- [Task details]: Retype every entry below without any change.

______

import Summits.QuantumFields.YangMills.Theorems.UnitScaleTiltProp8FlatCubeOpsText
import HarnessLib

/-!
# Route `UnitScaleTilt`, crux K1 child «MinimiserStabilityRegPr» (stmt-QuantumFields-19200), v8 pillar P2 — **THE ONE-LEVEL INSTANCE OF THE P2 TEXT IS ADMISSIBLE
# WITH TRIVIAL WEIGHTS**: for the all-torus family `Domains.whole k` ([Balaban1984PropagatorsII] p. 224 «Ω_j = T_η for j = 1, …, l» with `l = k`; the pure small-field /
# small-torus case of UV3-NODE §24.2, p1 g14's one-level menu) the admissibility `FlatCubeOpsText.Adm22` holds for EVERY `R, M`, every fine site has level `k`, and the
# P2 weights `(L^{j(b)}η)^m` are identically `1` at the carrier (`L^kη = 1`) — so `FlatOpsAdm(Pow)At` read at `D := Domains.whole (K−n)` is exactly the UNWEIGHTED one-level
# letter set (p1 g14's `FlatPropagator*`/`FlatMinimizerH*`, p525977, F4's `letters_G_sub_HQG`), modulo the identification of r03's `twoScale (K−n) … ∅` operators (k = K−n+1,
# empty top) with those of `whole (K−n)` (successor step, UV3-NODE §24.7)

Cell `ym3-torus` (HUMAN RULING D-0037, YM ladder rung R3), seat `ym3-torus-p1` gen 15.  `--supports stmt-QuantumFields-19200 --as helper`; count-neutral; def-free.

WHAT IS PROVED (sorry-free; axioms standard): `whole_Om_of_le` / `whole_Om_of_lt`, `inOm_whole_iff`, **`adm22_whole`** (`Adm22 (Domains.whole k hk) R M` for all `R M`),
**`levOf_whole`** (`levOf (j ↦ {x | (whole k hk).InOm j x}) k x = k`), **`levWeight_whole_eq_one`** (`IsLevWeight F n K (whole (K−n) _) w → w m b = 1`).
HONEST SCOPE: bookkeeping; NOT a claim about the mass gap.

References: [Balaban1984PropagatorsII] (2.1) p.224 («Ω_j = T_η for j = 1, …, l»); [Balaban1985Variational] (5)–(6) p.278 (the pure small-field problem), p.286.
-/

set_option autoImplicit false

namespace Summit.QuantumFields.YangMills.Theorems.FlatCubeOpsTextWhole

open Literature.MathematicalPhysics.QuantumFieldTheory.Balaban1983to89
open B6SectADomainsV1 (Domains)
open B5Eq117TorusCarriers (Mk)
open B5Eq118OneStroke (iterBlockOf)
open B5Prop12FieldsLattice (distSite)
open B11Eq115Space (levOf)
open T3ContinuumYM3Torus (T3Family)
open FlatCubeOpsText (Adm22 IsLevWeight)
open FlatCubeLevels (levOf_inOm_eq_top_iff)

variable {P : Params}

/-- the all-torus family: `Ω_j^{(j)} = T^{(j)}` for `j ≤ k`. [cite: Balaban1984PropagatorsII, (2.1) p.224] -/
theorem whole_Om_of_le {k : ℕ} (hk : k ≤ P.m + P.K) {j : ℕ} (hj : j ≤ k) : (Domains.whole k hk : Domains P).Om j = Finset.univ := by
  simp [Domains.whole, hj]

/-- the all-torus family: no domain beyond `k`. [cite: Balaban1984PropagatorsII, (2.1) p.224] -/
theorem whole_Om_of_lt {k : ℕ} (hk : k ≤ P.m + P.K) {j : ℕ} (hj : k < j) : (Domains.whole k hk : Domains P).Om j = ∅ := by
  simp [Domains.whole, not_le.mpr hj]

/-- membership in the all-torus family is `j ≤ k`. [cite: Balaban1984PropagatorsII, (2.1) p.224] -/
theorem inOm_whole_iff {k : ℕ} (hk : k ≤ P.m + P.K) (j : ℕ) (x : Site P 0) : (Domains.whole k hk : Domains P).InOm j x ↔ j ≤ k := by
  unfold Domains.InOm
  by_cases hj : j ≤ k
  · simp [whole_Om_of_le hk hj, hj]
  · simp [whole_Om_of_lt hk (not_le.mp hj), hj]

/-- **THE ONE-LEVEL FAMILY IS ADMISSIBLE FOR EVERY `R`, `M`**: both clauses of `Adm22` are void or trivial when every positive-level domain is the whole torus.
[cite: Balaban1984PropagatorsII, (2.1)-(2.2) p.224 («we admit the case when some domains Ω_j are equal to T_η»)] -/
theorem adm22_whole {k : ℕ} (hk : k ≤ P.m + P.K) (R M : ℕ) : Adm22 (Domains.whole k hk : Domains P) R M := by
  refine ⟨fun j _ y y' _ => ?_, fun j y y' hy hy' => ?_⟩
  · by_cases hjk : j ≤ k
    · simp [whole_Om_of_le hk hjk]
    · simp [whole_Om_of_lt hk (not_le.mp hjk)]
  · exfalso
    by_cases hjk : j + 1 ≤ k
    · exact hy' (by rw [whole_Om_of_le hk (by omega)]; exact Finset.mem_univ _)
    · rw [whole_Om_of_lt hk (by omega)] at hy
      simp at hy

/-- **EVERY FINE SITE IS AT THE TOP LEVEL** in the all-torus family: `levOf (j ↦ {x | x ∈ Bʲ(Ω_j^{(j)})}) k x = k`. [cite: Balaban1985Variational, p.286] -/
theorem levOf_whole {k : ℕ} (hk : k ≤ P.m + P.K) (x : Site P 0) :
    levOf (fun j => {y : Site P 0 | (Domains.whole k hk : Domains P).InOm j y}) k x = k := by
  have hkk : (Domains.whole k hk : Domains P).k = k := rfl
  have h := (levOf_inOm_eq_top_iff (Domains.whole k hk : Domains P) x).2 (by rw [hkk]; exact (inOm_whole_iff hk k x).2 le_rfl)
  rw [hkk] at h
  exact h

section T3

/-- **THE P2 WEIGHTS ARE IDENTICALLY `1` ON THE ONE-LEVEL FAMILY AT THE CARRIER** (`(L^{K−n}η)^m = 1`, `η = L^{−(K−n)}`): `FlatOpsAdm(Pow)At` read at
`D := Domains.whole (K−n)` is the UNWEIGHTED letter set of the pure small-field problem. [cite: Balaban1985Variational, (5)-(6) p.278, p.286] -/
theorem levWeight_whole_eq_one (F : T3Family) (n K : ℕ) (hk : K - n ≤ (F.P K).m + (F.P K).K) (w : ℕ → PBond (F.P K) 0 → ℝ)
    (hw : IsLevWeight F n K (Domains.whole (K - n) hk) w) (m : ℕ) (b : PBond (F.P K) 0) : w m b = 1 := by
  have hL : (F.L : ℝ) ≠ 0 := by exact_mod_cast (lt_trans zero_lt_one F.hL.2).ne'
  rw [hw m b]
  have hlev : levOf (fun j => {y : Site (F.P K) 0 | (Domains.whole (K - n) hk : Domains (F.P K)).InOm j y}) (K - n) b.src = K - n :=
    levOf_whole hk b.src
  rw [show levOf (fun j => {x : Site (F.P K) 0 | (Domains.whole (K - n) hk : Domains (F.P K)).InOm j x}) (K - n) b.src = K - n from hlev,
    inv_pow, mul_inv_cancel₀ (pow_ne_zero _ hL), one_pow]

end T3

end Summit.QuantumFields.YangMills.Theorems.FlatCubeOpsTextWhole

______

- [Written response]:
import Summits.QuantumFields.YangMills.Theorems.UnitScaleTiltProp8FlatCubeOpsText
import HarnessLib

/-!
# Route `UnitScaleTilt`, crux K1 child «MinimiserStabilityRegPr» (stmt-QuantumFields-19200), v8 pillar P2 — **THE ONE-LEVEL INSTANCE OF THE P2 TEXT IS ADMISSIBLE
# WITH TRIVIAL WEIGHTS**: for the all-torus family `Domains.whole k` ([Balaban1984PropagatorsII] p. 224 «Ω_j = T_η for j = 1, …, l» with `l = k`; the pure small-field /
# small-torus case of UV3-NODE §24.2, p1 g14's one-level menu) the admissibility `FlatCubeOpsText.Adm22` holds for EVERY `R, M`, every fine site has level `k`, and the
# P2 weights `(L^{j(b)}η)^m` are identically `1` at the carrier (`L^kη = 1`) — so `FlatOpsAdm(Pow)At` read at `D := Domains.whole (K−n)` is exactly the UNWEIGHTED one-level
# letter set (p1 g14's `FlatPropagator*`/`FlatMinimizerH*`, p525977, F4's `letters_G_sub_HQG`), modulo the identification of r03's `twoScale (K−n) … ∅` operators (k = K−n+1,
# empty top) with those of `whole (K−n)` (successor step, UV3-NODE §24.7)

Cell `ym3-torus` (HUMAN RULING D-0037, YM ladder rung R3), seat `ym3-torus-p1` gen 15.  `--supports stmt-QuantumFields-19200 --as helper`; count-neutral; def-free.

WHAT IS PROVED (sorry-free; axioms standard): `whole_Om_of_le` / `whole_Om_of_lt`, `inOm_whole_iff`, **`adm22_whole`** (`Adm22 (Domains.whole k hk) R M` for all `R M`),
**`levOf_whole`** (`levOf (j ↦ {x | (whole k hk).InOm j x}) k x = k`), **`levWeight_whole_eq_one`** (`IsLevWeight F n K (whole (K−n) _) w → w m b = 1`).
HONEST SCOPE: bookkeeping; NOT a claim about the mass gap.

References: [Balaban1984PropagatorsII] (2.1) p.224 («Ω_j = T_η for j = 1, …, l»); [Balaban1985Variational] (5)–(6) p.278 (the pure small-field problem), p.286.
-/

set_option autoImplicit false

namespace Summit.QuantumFields.YangMills.Theorems.FlatCubeOpsTextWhole

open Literature.MathematicalPhysics.QuantumFieldTheory.Balaban1983to89
open B6SectADomainsV1 (Domains)
open B5Eq117TorusCarriers (Mk)
open B5Eq118OneStroke (iterBlockOf)
open B5Prop12FieldsLattice (distSite)
open B11Eq115Space (levOf)
open T3ContinuumYM3Torus (T3Family)
open FlatCubeOpsText (Adm22 IsLevWeight)
open FlatCubeLevels (levOf_inOm_eq_top_iff)

variable {P : Params}

/-- the all-torus family: `Ω_j^{(j)} = T^{(j)}` for `j ≤ k`. [cite: Balaban1984PropagatorsII, (2.1) p.224] -/
theorem whole_Om_of_le {k : ℕ} (hk : k ≤ P.m + P.K) {j : ℕ} (hj : j ≤ k) : (Domains.whole k hk : Domains P).Om j = Finset.univ := by
  simp [Domains.whole, hj]

/-- the all-torus family: no domain beyond `k`. [cite: Balaban1984PropagatorsII, (2.1) p.224] -/
theorem whole_Om_of_lt {k : ℕ} (hk : k ≤ P.m + P.K) {j : ℕ} (hj : k < j) : (Domains.whole k hk : Domains P).Om j = ∅ := by
  simp [Domains.whole, not_le.mpr hj]

/-- membership in the all-torus family is `j ≤ k`. [cite: Balaban1984PropagatorsII, (2.1) p.224] -/
theorem inOm_whole_iff {k : ℕ} (hk : k ≤ P.m + P.K) (j : ℕ) (x : Site P 0) : (Domains.whole k hk : Domains P).InOm j x ↔ j ≤ k := by
  unfold Domains.InOm
  by_cases hj : j ≤ k
  · simp [whole_Om_of_le hk hj, hj]
  · simp [whole_Om_of_lt hk (not_le.mp hj), hj]

/-- **THE ONE-LEVEL FAMILY IS ADMISSIBLE FOR EVERY `R`, `M`**: both clauses of `Adm22` are void or trivial when every positive-level domain is the whole torus.
[cite: Balaban1984PropagatorsII, (2.1)-(2.2) p.224 («we admit the case when some domains Ω_j are equal to T_η»)] -/
theorem adm22_whole {k : ℕ} (hk : k ≤ P.m + P.K) (R M : ℕ) : Adm22 (Domains.whole k hk : Domains P) R M := by
  refine ⟨fun j _ y y' _ => ?_, fun j y y' hy hy' => ?_⟩
  · by_cases hjk : j ≤ k
    · simp [whole_Om_of_le hk hjk]
    · simp [whole_Om_of_lt hk (not_le.mp hjk)]
  · exfalso
    by_cases hjk : j + 1 ≤ k
    · exact hy' (by rw [whole_Om_of_le hk (by omega)]; exact Finset.mem_univ _)
    · rw [whole_Om_of_lt hk (by omega)] at hy
      simp at hy

/-- **EVERY FINE SITE IS AT THE TOP LEVEL** in the all-torus family: `levOf (j ↦ {x | x ∈ Bʲ(Ω_j^{(j)})}) k x = k`. [cite: Balaban1985Variational, p.286] -/
theorem levOf_whole {k : ℕ} (hk : k ≤ P.m + P.K) (x : Site P 0) :
    levOf (fun j => {y : Site P 0 | (Domains.whole k hk : Domains P).InOm j y}) k x = k := by
  have hkk : (Domains.whole k hk : Domains P).k = k := rfl
  have h := (levOf_inOm_eq_top_iff (Domains.whole k hk : Domains P) x).2 (by rw [hkk]; exact (inOm_whole_iff hk k x).2 le_rfl)
  rw [hkk] at h
  exact h

section T3

/-- **THE P2 WEIGHTS ARE IDENTICALLY `1` ON THE ONE-LEVEL FAMILY AT THE CARRIER** (`(L^{K−n}η)^m = 1`, `η = L^{−(K−n)}`): `FlatOpsAdm(Pow)At` read at
`D := Domains.whole (K−n)` is the UNWEIGHTED letter set of the pure small-field problem. [cite: Balaban1985Variational, (5)-(6) p.278, p.286] -/
theorem levWeight_whole_eq_one (F : T3Family) (n K : ℕ) (hk : K - n ≤ (F.P K).m + (F.P K).K) (w : ℕ → PBond (F.P K) 0 → ℝ)
    (hw : IsLevWeight F n K (Domains.whole (K - n) hk) w) (m : ℕ) (b : PBond (F.P K) 0) : w m b = 1 := by
  have hL : (F.L : ℝ) ≠ 0 := by exact_mod_cast (lt_trans zero_lt_one F.hL.2).ne'
  rw [hw m b]
  have hlev : levOf (fun j => {y : Site (F.P K) 0 | (Domains.whole (K - n) hk : Domains (F.P K)).InOm j y}) (K - n) b.src = K - n :=
    levOf_whole hk b.src
  rw [show levOf (fun j => {x : Site (F.P K) 0 | (Domains.whole (K - n) hk : Domains (F.P K)).InOm j x}) (K - n) b.src = K - n from hlev,
    inv_pow, mul_inv_cancel₀ (pow_ne_zero _ hL), one_pow]

end T3

end Summit.QuantumFields.YangMills.Theorems.FlatCubeOpsTextWhole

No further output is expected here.